Aus den Lebenssituationen/Lebenswirklichkeiten Jugendlicher und dem pallottinischen Auftrag ergeben
sich zusammenfassend folgende Ziele für eine pallottinische Jugendarbeit:

pallottinische Jugendarbeit ist Ort der Begegnung, der Solidarität, der Zugehörigkeit und
Beheimatung

pallottinische Jugendarbeit gibt Orientierungshilfe für die Lebensgestaltung

pallottinische Jugendarbeit unterstützt bei der Identitätsfindung

pallottinische Jugendarbeit dient der Beziehungsgestaltung (soziale Kompetenz)

pallottinische Jugendarbeit hilft, den Glauben Jesu als Orientierungspunkt für sein eigenes Leben
und als Motivation für verantwortliches Handeln in der Welt zu sehen

pallottinische Jugendarbeit ist offen für unterschiedliche Konfessionen, Kulturen und Generationen
Das gesamtkirchliche Engagement für eine Jugendarbeit, die sich nicht auf ohnehin kirchlich sozialisierte
Gruppen von Jugendlichen bezieht, schwindet.

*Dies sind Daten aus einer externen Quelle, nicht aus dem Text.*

import Summits.BirchSwinnertonDyer.BirchSwinnertonDyer.Theorems.EisensteinPrimesBSDpOnCellCTelescopeK2CoreSpecification
import Summits.BirchSwinnertonDyer.BirchSwinnertonDyer.Theorems.EisensteinPrimesBSDpOnCellCTelescopeK2PurityTolerantOfCore
import Summits.BirchSwinnertonDyer.BirchSwinnertonDyer.Theorems.EisensteinPrimesBSDpOnCellCTelescopeK2CoreCRKTransfer
import Literature.NumberTheory.IwasawaTheory.Greenberg2016.NonPrimitiveSelmer
import Summits.BirchSwinnertonDyer.BirchSwinnertonDyer.Theorems.EisensteinPrimesGreenbergArchimedeanH1
import Literature.NumberTheory.IwasawaTheory.Greenberg2016.SpecialisedLOC1
import Literature.NumberTheory.IwasawaTheory.IwasawaAlgebraTwoVar
import HarnessLib
/-! ### The equivalence with the rotated Leray profile system -/

/-- **The birth-line stub IS the existence of a Type-I rotated self-similar profile.** The body of `stub_relativeEquilibrium` (a non-`R_{ωL}`-invariant
smooth divergence-free solution `(V, Q)` of (RE_ω) in the Type-I envelope with bounded pressure, `L > 0`)
is equivalent to the existence of `α ≠ 0` and a smooth NONTRIVIAL divergence-free solution `(U, P)` of
Perelman's rotated Leray profile system `α(JU − DU[Jy]) + ½U + ½DU[y] − ΔU + DU[U] + ∇P = 0`
(Pineau–Vicol 2026, (1.8)) with `‖U y‖ ≤ C₀/(1+‖y‖)` and `P` bounded — verbatim the hypothesis of
`Theorems.stub_rssProfileExists_of_profile` (route `FilamentSkeletonRss`). `→`: `ω ≠ 0` by
`relativeEquilibrium_eq_zero_of_omega_zero`, `V ≠ 0` from non-invariance, `e₃ × · = J`. `←`: one
constant `max C₀ M`; non-invariance for some `L > 0` because an axisymmetric profile would vanish
(`relativeEquilibrium_eq_zero_of_axisymmetric`, `exists_pos_period_of_not_equivariant`). -/
theorem relativeEquilibrium_iff_rotatedLerayProfile :
    (∃ (Rot : ℝ → (EuclideanSpace ℝ (Fin 3) ≃ₗᵢ[ℝ] EuclideanSpace ℝ (Fin 3))) (ω L C : ℝ)
      (V : EuclideanSpace ℝ (Fin 3) → EuclideanSpace ℝ (Fin 3)) (Q : EuclideanSpace ℝ (Fin 3) → ℝ),
      (∀ (φ : ℝ) (x : EuclideanSpace ℝ (Fin 3)),
          Rot φ x 0 = Real.cos φ * x 0 - Real.sin φ * x 1 ∧
          Rot φ x 1 = Real.sin φ * x 0 + Real.cos φ * x 1 ∧ Rot φ x 2 = x 2) ∧
      0 < L ∧ ContDiff ℝ (⊤ : ℕ∞) V ∧ ContDiff ℝ (⊤ : ℕ∞) Q ∧
      Literature.Analysis.FluidPDE.VectorCalculus.IsDivFree V ∧
      (∀ y : EuclideanSpace ℝ (Fin 3),
          ω • (Literature.Analysis.FluidPDE.cross (EuclideanSpace.single (2 : Fin 3) (1 : ℝ)) (V y)
                - fderiv ℝ V y (Literature.Analysis.FluidPDE.cross (EuclideanSpace.single (2 : Fin 3) (1 : ℝ)) y))
            + (1 / 2 : ℝ) • V y + (1 / 2 : ℝ) • fderiv ℝ V y y
            + Literature.Analysis.FluidPDE.convect V V y + gradient Q y
            = Laplacian.laplacian V y) ∧
      (∀ y : EuclideanSpace ℝ (Fin 3), (1 + ‖y‖) * ‖V y‖ ≤ C) ∧
      (∀ y : EuclideanSpace ℝ (Fin 3), |Q y| ≤ C) ∧
      (∃ y : EuclideanSpace ℝ (Fin 3), Rot (ω * L) (V (Rot (-(ω * L)) y)) ≠ V y)) ↔
    (∃ (α C₀ M : ℝ) (U : EuclideanSpace ℝ (Fin 3) → EuclideanSpace ℝ (Fin 3))
      (P : EuclideanSpace ℝ (Fin 3) → ℝ), α ≠ 0 ∧ U ≠ 0 ∧ ContDiff ℝ (⊤ : ℕ∞) U ∧ ContDiff ℝ (⊤ : ℕ∞) P ∧
      Literature.Analysis.FluidPDE.VectorCalculus.IsDivFree U ∧
      (∀ y : EuclideanSpace ℝ (Fin 3),
        α • (Literature.Analysis.FluidPDE.rotGen (U y) - fderiv ℝ U y (Literature.Analysis.FluidPDE.rotGen y))
          + (1 / 2 : ℝ) • U y + (1 / 2 : ℝ) • fderiv ℝ U y y - Laplacian.laplacian U y
          + fderiv ℝ U y (U y) + gradient P y = 0) ∧
      (∀ y : EuclideanSpace ℝ (Fin 3), ‖U y‖ ≤ C₀ / (1 + ‖y‖)) ∧
      (∀ y : EuclideanSpace ℝ (Fin 3), |P y| ≤ M)) := by
  constructor
  · rintro ⟨Rot, ω, L, C, V, Q, hRot, -, hV, hQ, hdiv, hEq, hVb, hQb, y₀, hy₀⟩
    have hV0 : V ≠ 0 := by
      rintro rfl
      exact hy₀ (by simp)
    have hω : ω ≠ 0 := by
      rintro rfl
      exact hV0 (relativeEquilibrium_eq_zero_of_omega_zero Rot V Q hRot hV hQ hdiv hEq hVb)
    refine ⟨ω, C, C, V, Q, hω, hV0, hV, hQ, hdiv, fun y => ?_, fun y => ?_, hQb⟩
    · have h := hEq y
      rw [cross_single_two_eq_rotGen, cross_single_two_eq_rotGen] at h
      simp only [convect] at h
      rw [← h]
      abel
    · rw [add_comm]
      exact profile_bound_of_envelope hVb y
  · rintro ⟨α, C₀, M, U, P, hα, hU0, hU, hP, hdiv, hEq, hUb, hPM⟩
    have hUb' : ∀ y : EuclideanSpace ℝ (Fin 3), (1 + ‖y‖) * ‖U y‖ ≤ max C₀ M := fun y => by
      have h := hUb y
      rw [le_div_iff₀ (by positivity)] at h
      calc (1 + ‖y‖) * ‖U y‖ = ‖U y‖ * (1 + ‖y‖) := mul_comm _ _
        _ ≤ C₀ := h
        _ ≤ max C₀ M := le_max_left _ _
    have hPM' : ∀ y : EuclideanSpace ℝ (Fin 3), |P y| ≤ max C₀ M := fun y => (hPM y).trans (le_max_right _ _)
    have hEq' : ∀ y : EuclideanSpace ℝ (Fin 3),
        α • (cross (EuclideanSpace.single (2 : Fin 3) (1 : ℝ)) (U y)
              - fderiv ℝ U y (cross (EuclideanSpace.single (2 : Fin 3) (1 : ℝ)) y))
          + (1 / 2 : ℝ) • U y + (1 / 2 : ℝ) • fderiv ℝ U y y + convect U U y + gradient P y
          = Laplacian.laplacian U y := by
      intro y
      have h := hEq y
      rw [cross_single_two_eq_rotGen, cross_single_two_eq_rotGen]
      simp only [convect]
      rw [← sub_eq_zero, ← h]
      abel
    have hnax : ∃ (φ : ℝ) (y : EuclideanSpace ℝ (Fin 3)), U (rotZ φ y) ≠ rotZ φ (U y) := by
      by_contra hcon
      push Not at hcon
      apply hU0
      refine relativeEquilibrium_eq_zero_of_axisymmetric rotZLIE α U P rotZLIE_pinned hU hP hdiv hEq' hUb' ?_
      intro φ y
      rw [rotZLIE_apply, rotZLIE_apply]
      exact hcon φ y
    obtain ⟨L, hL, hy⟩ := exists_pos_period_of_not_equivariant hα hnax
    exact ⟨rotZLIE, α, L, max C₀ M, U, P, rotZLIE_pinned, hL, hU, hP, hdiv, hEq', hUb', hPM', hy⟩
set_option maxHeartbeats 400000 in
/-- **F5 — the flattening `E − X ⊗ Y` never factors through `K⁴`** (memo §3).  With
`E[(b,k),(a,l)] = [a, b, k, l pairwise distinct]`: there are no `X, Y` (`4 × 4`), `G` and
`R₀,…,R₃` with `E[(b,k),(a,l)] − X_{ak} Y_{bl} = Σ_i G(b,k,i) · R_i(a,l)` for all indices.
[folklore] -/
theorem no_rank_four_factor [CharZero K] (X Y : Matrix (Fin 4) (Fin 4) K)
    (R : Fin 4 → Matrix (Fin 4) (Fin 4) K) (G : Fin 4 → Fin 4 → Fin 4 → K)
    (h : ∀ a b k l : Fin 4,
      (if a ≠ b ∧ a ≠ k ∧ a ≠ l ∧ b ≠ k ∧ b ≠ l ∧ k ≠ l then (1 : K) else 0) - X a k * Y b l =
        ∑ i, G b k i * R i a l) : False := by
  classical
  -- the rows, as `4 × 4` matrices indexed by `(a, l)`
  let ρ : Fin 4 → Fin 4 → Matrix (Fin 4) (Fin 4) K := fun b k => Matrix.of fun a l =>
    (if a ≠ b ∧ a ≠ k ∧ a ≠ l ∧ b ≠ k ∧ b ≠ l ∧ k ≠ l then (1 : K) else 0) - X a k * Y b l
  let U : Submodule K (Matrix (Fin 4) (Fin 4) K) := Submodule.span K (Set.range R)
  have hρU : ∀ b k, ρ b k ∈ U := by
    intro b k
    have : ρ b k = ∑ i, G b k i • R i := by
      ext a l
      simp only [ρ, Matrix.of_apply, h, Matrix.sum_apply, Matrix.smul_apply, smul_eq_mul]
    rw [this]
    exact Submodule.sum_mem _ fun i _ => Submodule.smul_mem _ _ (Submodule.subset_span ⟨i, rfl⟩)
  have hU4 : finrank K U ≤ 4 := (finrank_range_le_card R).trans (by simp)
  -- β(M) = X M Y and its range D
  let β : Matrix (Fin 4) (Fin 4) K →ₗ[K] Matrix (Fin 4) (Fin 4) K :=
    { toFun := fun M => X * M * Y
      map_add' := fun M N => by rw [Matrix.mul_add, Matrix.add_mul]
      map_smul' := fun s M => by rw [RingHom.id_apply, Matrix.mul_smul, Matrix.smul_mul] }
  have hβ : ∀ M, β M = X * M * Y := fun M => rfl
  let D : Submodule K (Matrix (Fin 4) (Fin 4) K) := LinearMap.range β
  -- elementary matrices
  let Eₘ : Fin 4 → Fin 4 → Matrix (Fin 4) (Fin 4) K := fun i j =>
    Matrix.of fun a l => if a = i ∧ l = j then (1 : K) else 0
  have hβE : ∀ i j a l, β (Eₘ i j) a l = X a i * Y j l := by
    intro i j a l
    have inner : ∀ m, (X * Eₘ i j) a m = if m = j then X a i else 0 := by
      intro m
      simp only [Matrix.mul_apply, Eₘ, Matrix.of_apply]
      by_cases hm : m = j
      · simp [hm]
      · simp [hm]
    rw [hβ, Matrix.mul_apply]
    simp only [inner, ite_mul, zero_mul, Finset.sum_ite_eq', Finset.mem_univ, if_true]
  -- symmetric zero-diagonal matrices, and matrices with antisymmetric off-diagonal part
  let SZD : Submodule K (Matrix (Fin 4) (Fin 4) K) :=
    { carrier := {T | Tᵀ = T ∧ ∀ i, T i i = 0}
      add_mem' := fun {T T'} hT hT' => ⟨by rw [transpose_add, hT.1, hT'.1],
        fun i => by rw [Matrix.add_apply, hT.2 i, hT'.2 i, add_zero]⟩
      zero_mem' := ⟨transpose_zero, fun i => rfl⟩
      smul_mem' := fun s T hT => ⟨by rw [transpose_smul, hT.1],
        fun i => by rw [Matrix.smul_apply, hT.2 i, smul_zero]⟩ }
  have memSZD : ∀ T, T ∈ SZD ↔ Tᵀ = T ∧ ∀ i, T i i = 0 := fun T => Iff.rfl
  let DA : Submodule K (Matrix (Fin 4) (Fin 4) K) :=
    { carrier := {M | ∀ i j, i ≠ j → M i j + M j i = 0}
      add_mem' := fun {M N} hM hN i j hij => by
        simp only [Matrix.add_apply]; linear_combination hM i j hij + hN i j hij
      zero_mem' := fun i j _ => by simp
      smul_mem' := fun s M hM i j hij => by
        simp only [Matrix.smul_apply, smul_eq_mul]; rw [← mul_add, hM i j hij, mul_zero] }
  have memDA : ∀ M, M ∈ DA ↔ ∀ i j, i ≠ j → M i j + M j i = 0 := fun M => Iff.rfl
  -- ε b k := ρ b k + β(E_kb) is the indicator matrix, symmetric in (b,k), zero for b = k
  let ε : Fin 4 → Fin 4 → Matrix (Fin 4) (Fin 4) K := fun b k => Matrix.of fun a l =>
    if a ≠ b ∧ a ≠ k ∧ a ≠ l ∧ b ≠ k ∧ b ≠ l ∧ k ≠ l then (1 : K) else 0
  have hε : ∀ b k, ρ b k + β (Eₘ k b) = ε b k := by
    intro b k; ext a l
    simp only [Matrix.add_apply, ρ, ε, Matrix.of_apply, hβE, sub_add_cancel]
  have hεsymm : ∀ b k, ε b k = ε k b := by
    intro b k; ext a l
    simp only [ε, Matrix.of_apply]
    by_cases h1 : a ≠ b ∧ a ≠ k ∧ a ≠ l ∧ b ≠ k ∧ b ≠ l ∧ k ≠ l
    · have h2 : a ≠ k ∧ a ≠ b ∧ a ≠ l ∧ k ≠ b ∧ k ≠ l ∧ b ≠ l :=
        ⟨h1.2.1, h1.1, h1.2.2.1, h1.2.2.2.1.symm, h1.2.2.2.2.2, h1.2.2.2.2.1⟩
      rw [if_pos h1, if_pos h2]
    · have h2 : ¬(a ≠ k ∧ a ≠ b ∧ a ≠ l ∧ k ≠ b ∧ k ≠ l ∧ b ≠ l) := fun h2 =>
        h1 ⟨h2.2.1, h2.1, h2.2.2.1, h2.2.2.2.1.symm, h2.2.2.2.2.2, h2.2.2.2.2.1⟩
      rw [if_neg h1, if_neg h2]
  have hεdiag : ∀ b, ε b b = 0 := by
    intro b; ext a l
    simp only [ε, Matrix.of_apply, Matrix.zero_apply]
    rw [if_neg]; exact fun h => h.2.2.2.1 rfl
  -- memberships
  have hβEU : ∀ b, β (Eₘ b b) ∈ U := by
    intro b
    have : β (Eₘ b b) = -ρ b b := by
      have h1 := hε b b; rw [hεdiag] at h1; exact eq_neg_of_add_eq_zero_right h1
    rw [this]; exact U.neg_mem (hρU b b)
  have hβE2U : ∀ b k, β (Eₘ b k) - β (Eₘ k b) ∈ U := by
    intro b k
    have : β (Eₘ b k) - β (Eₘ k b) = ρ b k - ρ k b := by
      have h1 := hε k b; have h2 := hε b k; rw [hεsymm k b] at h1
      rw [eq_sub_of_add_eq' h1, eq_sub_of_add_eq' h2]; abel
    rw [this]; exact U.sub_mem (hρU b k) (hρU k b)
  have hεUD : ∀ b k, ε b k ∈ U ⊔ D := by
    intro b k; rw [← hε]
    exact Submodule.add_mem_sup (hρU b k) ⟨Eₘ k b, rfl⟩
  -- SZD ≤ U ⊔ D : every symmetric zero-diagonal matrix is a combination of six ε's
  have hSZD_le : SZD ≤ U ⊔ D := by
    intro T hT
    obtain ⟨hs, hd⟩ := hT
    have sy : ∀ i j, T j i = T i j := fun i j => by
      have := congrFun (congrFun hs i) j; simpa only [transpose_apply] using this
    have hdec : T = T 0 1 • ε 2 3 + T 0 2 • ε 1 3 + T 0 3 • ε 1 2 + T 1 2 • ε 0 3 +
        T 1 3 • ε 0 2 + T 2 3 • ε 0 1 := by
      ext a l
      fin_cases a <;> fin_cases l <;>
        simp [ε, Matrix.add_apply, hd, sy 0 1, sy 0 2, sy 0 3, sy 1 2, sy 1 3, sy 2 3]
    rw [hdec]
    refine Submodule.add_mem _ (Submodule.add_mem _ (Submodule.add_mem _ (Submodule.add_mem _
      (Submodule.add_mem _ (Submodule.smul_mem _ _ (hεUD 2 3)) (Submodule.smul_mem _ _ (hεUD 1 3)))
      (Submodule.smul_mem _ _ (hεUD 1 2))) (Submodule.smul_mem _ _ (hεUD 0 3)))
      (Submodule.smul_mem _ _ (hεUD 0 2))) (Submodule.smul_mem _ _ (hεUD 0 1))
  -- β(DA) ≤ U ⊓ D (symmetrise the double sum `β M = Σ M i j • β(E i j)`)
  have hMsum : ∀ M : Matrix (Fin 4) (Fin 4) K, M = ∑ i, ∑ j, M i j • Eₘ i j := by
    intro M; ext a l
    simp only [Matrix.sum_apply, Matrix.smul_apply, Eₘ, Matrix.of_apply, smul_eq_mul, mul_ite,
      mul_one, mul_zero]
    have inner : ∀ i, (∑ j, if a = i ∧ l = j then M i j else 0) = if a = i then M i l else 0 := by
      intro i
      by_cases hi : a = i
      · simp [hi]
      · simp [hi]
    simp only [inner, Finset.sum_ite_eq, Finset.mem_univ, if_true]
  have hβDA : Submodule.map β DA ≤ U ⊓ D := by
    rintro _ ⟨M, hM, rfl⟩
    refine ⟨?_, ⟨M, rfl⟩⟩
    have hM' : ∀ i j, i ≠ j → M j i = -M i j := fun i j hij =>
      eq_neg_of_add_eq_zero_left (hM j i (Ne.symm hij))
    let g : Fin 4 → Fin 4 → Matrix (Fin 4) (Fin 4) K :=
      fun i j => M i j • β (Eₘ i j) + M j i • β (Eₘ j i)
    have hg : ∀ i j, g i j ∈ U := by
      intro i j
      by_cases hij : i = j
      · subst hij
        exact U.add_mem (U.smul_mem _ (hβEU i)) (U.smul_mem _ (hβEU i))
      · have : g i j = M i j • (β (Eₘ i j) - β (Eₘ j i)) := by
          simp only [g]; rw [hM' i j hij, neg_smul, smul_sub, sub_eq_add_neg]
        rw [this]; exact U.smul_mem _ (hβE2U i j)
    have h2 : (2 : K) • β M = ∑ i, ∑ j, g i j := by
      have e1 : β M = ∑ i, ∑ j, M i j • β (Eₘ i j) := by
        conv_lhs => rw [hMsum M]
        simp only [map_sum, map_smul]
      have e2 : ∑ i, ∑ j, M i j • β (Eₘ i j) = ∑ i, ∑ j, M j i • β (Eₘ j i) :=
        Finset.sum_comm
      rw [two_smul, e1]
      conv_lhs => rw [e2]
      conv_lhs => arg 1; rw [← e2]
      rw [← Finset.sum_add_distrib]
      refine Finset.sum_congr rfl fun i _ => ?_
      rw [← Finset.sum_add_distrib]
    have hsum : (2 : K) • β M ∈ U := by
      rw [h2]; exact U.sum_mem fun i _ => U.sum_mem fun j _ => hg i j
    have := U.smul_mem (2 : K)⁻¹ hsum
    rwa [smul_smul, inv_mul_cancel₀ (two_ne_zero (α := K)), one_smul] at this
  -- SZD ⊓ DA = ⊥ (characteristic ≠ 2)
  have hdisj : SZD ⊓ DA = ⊥ := by
    rw [Submodule.eq_bot_iff]
    rintro T ⟨⟨hs, hd⟩, hA⟩
    ext i j
    rw [Matrix.zero_apply]
    by_cases hij : i = j
    · subst hij; exact hd i
    · have h1 := hA i j hij
      have h2 : T j i = T i j := by
        have := congrFun (congrFun hs i) j; simpa only [transpose_apply] using this
      rw [h2, ← two_mul] at h1
      exact (mul_eq_zero.1 h1).resolve_left two_ne_zero
  -- dim SZD ≥ 6 and dim DA ≥ 10
  have hSZD6 : 6 ≤ finrank K SZD := six_le_finrank_szd SZD fun T hs hd => ⟨hs, hd⟩
  have hDA10 : 10 ≤ finrank K DA := ten_le_finrank_da DA fun M hM => hM
  -- hence dim SZD = 6 and dim DA = 10 (they are complementary in the 16-dimensional space)
  have h16 : finrank K (Matrix (Fin 4) (Fin 4) K) = 16 := by
    rw [Module.finrank_matrix]; simp
  have hSD := Submodule.finrank_sup_add_finrank_inf_eq SZD DA
  rw [hdisj, finrank_bot, add_zero] at hSD
  have hle16 : finrank K ↥(SZD ⊔ DA) ≤ 16 := h16 ▸ Submodule.finrank_le (SZD ⊔ DA)
  have hSZD : finrank K SZD = 6 := by omega
  have hDA : finrank K DA = 10 := by omega
  -- the dimension count (†): finrank (map β DA) + 2 ≤ finrank (SZD ⊓ D)
  have hsup : SZD ⊔ D ≤ U ⊔ D := sup_le (hSZD_le) le_sup_right
  have h1 := Submodule.finrank_sup_add_finrank_inf_eq SZD D
  have h2 := Submodule.finrank_sup_add_finrank_inf_eq U D
  have h3 := Submodule.finrank_mono hsup
  have h4 := Submodule.finrank_mono hβDA
  have hdag : finrank K ↥(Submodule.map β DA) + 2 ≤ finrank K ↥(SZD ⊓ D) := by omega
  have hs6 : finrank K ↥(SZD ⊓ D) ≤ 6 := hSZD ▸ Submodule.finrank_mono inf_le_left
  -- memberships of the elementary images in `map β DA`
  have memEd : ∀ b, Eₘ b b ∈ DA := by
    intro b i j hij
    simp only [Eₘ, Matrix.of_apply]
    rw [if_neg, if_neg, add_zero]
    · rintro ⟨rfl, rfl⟩; exact hij rfl
    · rintro ⟨rfl, rfl⟩; exact hij rfl
  have memEa : ∀ b k, b ≠ k → Eₘ b k - Eₘ k b ∈ DA := by
    intro b k _ i j _
    simp only [Eₘ, Matrix.sub_apply, Matrix.of_apply]
    have hA : (if j = k ∧ i = b then (1 : K) else 0) = if i = b ∧ j = k then 1 else 0 := by
      by_cases h' : i = b ∧ j = k
      · rw [if_pos h', if_pos ⟨h'.2, h'.1⟩]
      · rw [if_neg h', if_neg (fun h'' => h' ⟨h''.2, h''.1⟩)]
    have hB : (if j = b ∧ i = k then (1 : K) else 0) = if i = k ∧ j = b then 1 else 0 := by
      by_cases h' : i = k ∧ j = b
      · rw [if_pos h', if_pos ⟨h'.2, h'.1⟩]
      · rw [if_neg h', if_neg (fun h'' => h' ⟨h''.2, h''.1⟩)]
    rw [hA, hB]; ring
  have hβvec : ∀ i j, β (Eₘ i j) = vecMulVec (fun a => X a i) (fun l => Y j l) := by
    intro i j; ext a l; rw [hβE, vecMulVec_apply]
  refine endgame X Y (SZD ⊓ D) (Submodule.map β DA)
    (fun T hT => ⟨hT.1.1, hT.1.2, ?_⟩) (fun b => ⟨Eₘ b b, memEd b, hβvec b b⟩)
    (fun b k hbk => ⟨Eₘ b k - Eₘ k b, memEa b k hbk, by rw [map_sub, hβvec, hβvec]⟩)
    (fun hinj => ?_) hdag hs6
  · obtain ⟨M', hM'⟩ := hT.2
    exact ⟨M', hM'⟩
  · have hinj' : Function.Injective β := by
      rw [← LinearMap.ker_eq_bot, LinearMap.ker_eq_bot']
      intro M hM; exact hinj M hM
    rw [← LinearEquiv.finrank_eq (Submodule.equivMapOfInjective β hinj' DA)]
    exact hDA10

Umso mehr müssen wir als alternativer Träger
verantworteter Arbeit mit Jugendlichen hier unseren Schwerpunkt setzen. Die Option für alle
Jugendlichen, gerade auch für die, die durch das löchrige Netz unserer Gesellschaft zu fallen drohen, muss
in ihrem Interesse vorrangig sein. Sie bestimmt damit auch unsere eigene Zukunft und muss bei der
Planung unserer Arbeitsfelder Berücksichtigung finden.